Lessons from late founding a tech debt ridden online startup | Inverted Tree
Lessons from late founding a tech debt ridden online startup
April 7, 2025 · 16 min · Navdeep Saini
Note: This post was not reviewed/edited/written by any LLM/“AI”.
Prelude#
Prior to joining Widgetic I was a Java/Android developer turned Node.js / backend developer, had worked at a Swiss cryptocurrency startup as a backend/desktop developer, and had built more than a few MVPs in the years prior(mobile apps, electron apps etc but not a full stack application). At this point I was relatively inexperienced with web technologies and wanted to work at a product company to understand how these skills/eager learning attitude translated into the real world, especially in the challenging world of business/startups. I coveted more learning and responsibility, so when an opportunity came along to work at Widgetic, I was more than happy jump on it!

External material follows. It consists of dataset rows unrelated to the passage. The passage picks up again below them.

/-- `ofIdelesM` unfolded to c312-3's primewise assembly (definitional). [cite: DupuyHilado2025, Def. 3.6.3] -/
private theorem ofIdelesM_eq_ofPrimewise :
    ofIdelesM X 𝔽 tΘ tΘ_ord tq tq_ord T T_prime S_sub =
      DHData.ofPrimewise X (PallG 𝔽) (dAllG X 𝔽 tΘ tΘ_ord tq tq_ord) T T_prime S_sub := rfl

/-- A function of (packet, datum) evaluated on the assembly at a prime is its value on the real packet and the
minimal datum there. [cite: DupuyHilado2025, Def. 3.6.3] -/
private theorem evalG {α : Sort*} {p : ℕ} (hp : p.Prime) (Ψ : ∀ Q : PrimePacket F₀ p, Q.DHDatum X → α) :
    Ψ (PallG 𝔽 p) (dAllG X 𝔽 tΘ tΘ_ord tq tq_ord p) =
      Ψ (@realPrimePacketM F₀ _ _ p ⟨hp⟩ (𝔽 p hp)) (@PrimePacket.minimalDHDatumM F₀ _ _ p ⟨hp⟩ (𝔽 p hp) X
        (tΘ p hp) (tΘ_ord p hp) (tq p hp) (tq_ord p hp)) := by
  unfold PallG dAllG
  exact PrimePacket.DHDatum.dite_eval (X := X) (p.Prime) hp _ _ _ _ Ψ

/-- **`ln ν̄_{𝕃_p}(hull(U_Θ)_p)` of the idele-built datum, at a prime `p`, is the local-hull volume of the REAL packet
at `p`** (the `p`-part of the assembled model evaluated through the `dite`/transport of `ofPrimesLine`).
[cite: DupuyHilado2025, Def. 3.6.3, §4.11–4.12] -/
theorem ofIdelesM_lnνLp_hullUTheta {p : ℕ} (hp : p.Prime) :
    (ofIdelesM X 𝔽 tΘ tΘ_ord tq tq_ord T T_prime S_sub).M.lnνLp X.lstar p
        ((ofIdelesM X 𝔽 tΘ tΘ_ord tq tq_ord T T_prime S_sub).M.hullUTheta
          (ofIdelesM X 𝔽 tΘ tΘ_ord tq tq_ord T T_prime S_sub).ind3) =
      (@realPrimePacketM F₀ _ _ p ⟨hp⟩ (𝔽 p hp)).lnνLp X.lstar
        ((@realPrimePacketM F₀ _ _ p ⟨hp⟩ (𝔽 p hp)).localHull
          ((@realPrimePacketM F₀ _ _ p ⟨hp⟩ (𝔽 p hp)).regionOf (tΘ p hp))) := by
  set D := ofIdelesM X 𝔽 tΘ tΘ_ord tq tq_ord T T_prime S_sub with hD
  rw [IndPacketModel.lnνLp_eq_primePart]
  have h : D.M.regionAt (D.M.hullUTheta D.ind3) p =
      (D.M.primePart p).localHull (D.M.regionAt D.ind3.bare3 p) := by
    funext j e
    exact IndPacketModel.hullUTheta_eq_localHull _ _ p j e
  rw [h]
  show (PallG 𝔽 p).lnνLp X.lstar ((PallG 𝔽 p).localHull (dAllG X 𝔽 tΘ tΘ_ord tq tq_ord p).bare3) = _
  exact evalG X 𝔽 tΘ tΘ_ord tq tq_ord hp (fun Q d => Q.lnνLp X.lstar (Q.localHull d.bare3))

/-- **`ln ν̄_{𝕃_p}(O_𝕃(−P_q)_p)` of the idele-built datum, at a prime `p`, is the region volume of the real packet.**
[cite: DupuyHilado2025, Def. 3.6.3, §3.9] -/
theorem ofIdelesM_lnνLp_region_tq {p : ℕ} (hp : p.Prime) :
    (ofIdelesM X 𝔽 tΘ tΘ_ord tq tq_ord T T_prime S_sub).M.lnνLp X.lstar p
        ((ofIdelesM X 𝔽 tΘ tΘ_ord tq tq_ord T T_prime S_sub).M.region
          (ofIdelesM X 𝔽 tΘ tΘ_ord tq tq_ord T T_prime S_sub).tq) =
      (@realPrimePacketM F₀ _ _ p ⟨hp⟩ (𝔽 p hp)).lnνLp X.lstar
        ((@realPrimePacketM F₀ _ _ p ⟨hp⟩ (𝔽 p hp)).regionOf (tq p hp)) := by
  rw [IndPacketModel.lnνLp_eq_primePart, IndPacketModel.region_eq_regionOf]
  show (PallG 𝔽 p).lnνLp X.lstar ((PallG 𝔽 p).regionOf (dAllG X 𝔽 tΘ tΘ_ord tq tq_ord p).tq) = _
  exact evalG X 𝔽 tΘ tΘ_ord tq tq_ord hp (fun Q d => Q.lnνLp X.lstar (Q.regionOf d.tq))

I joined Widgetic in 2019 as a backend/devops developer and employee no. 3 - the other two team members - an iOS turned frontend/javascript developer and a product manager. The team was fully remote with members in India(myself), Romania, and Spain. To protect their privacy, I have referred to my colleagues with their initials - AP(product manager) and AN.
Introduction#
Widgetic emerged at at a web development agency in Iasi, Romania after they received multiple requests by different clients for similar kinds of websites sections like image carousels, image hotspots, lightweight audio players, video players etc. They decided to call them widgets. Right from the get go, they understood that website builder platforms like Wix, Weebly, Shopify etc were open to third party “plugins” where the widgets could be sold for monthly/yearly subscriptions. With the semblance of a product emerging, the web agency was wound down and was left with 3 people - a product lead, a frontend developer and myself, a backend+devops engineer (at this point I only knew node.js / hapi.js / REST/ postgresql /linux and that was enough as far as requirements went for the role). Widgets were served as iframes to client websites and integrations with different website builders provided a way to customize the widgets and embed them directly onto the client platform generated websites via native/“raw” web builder interfaces.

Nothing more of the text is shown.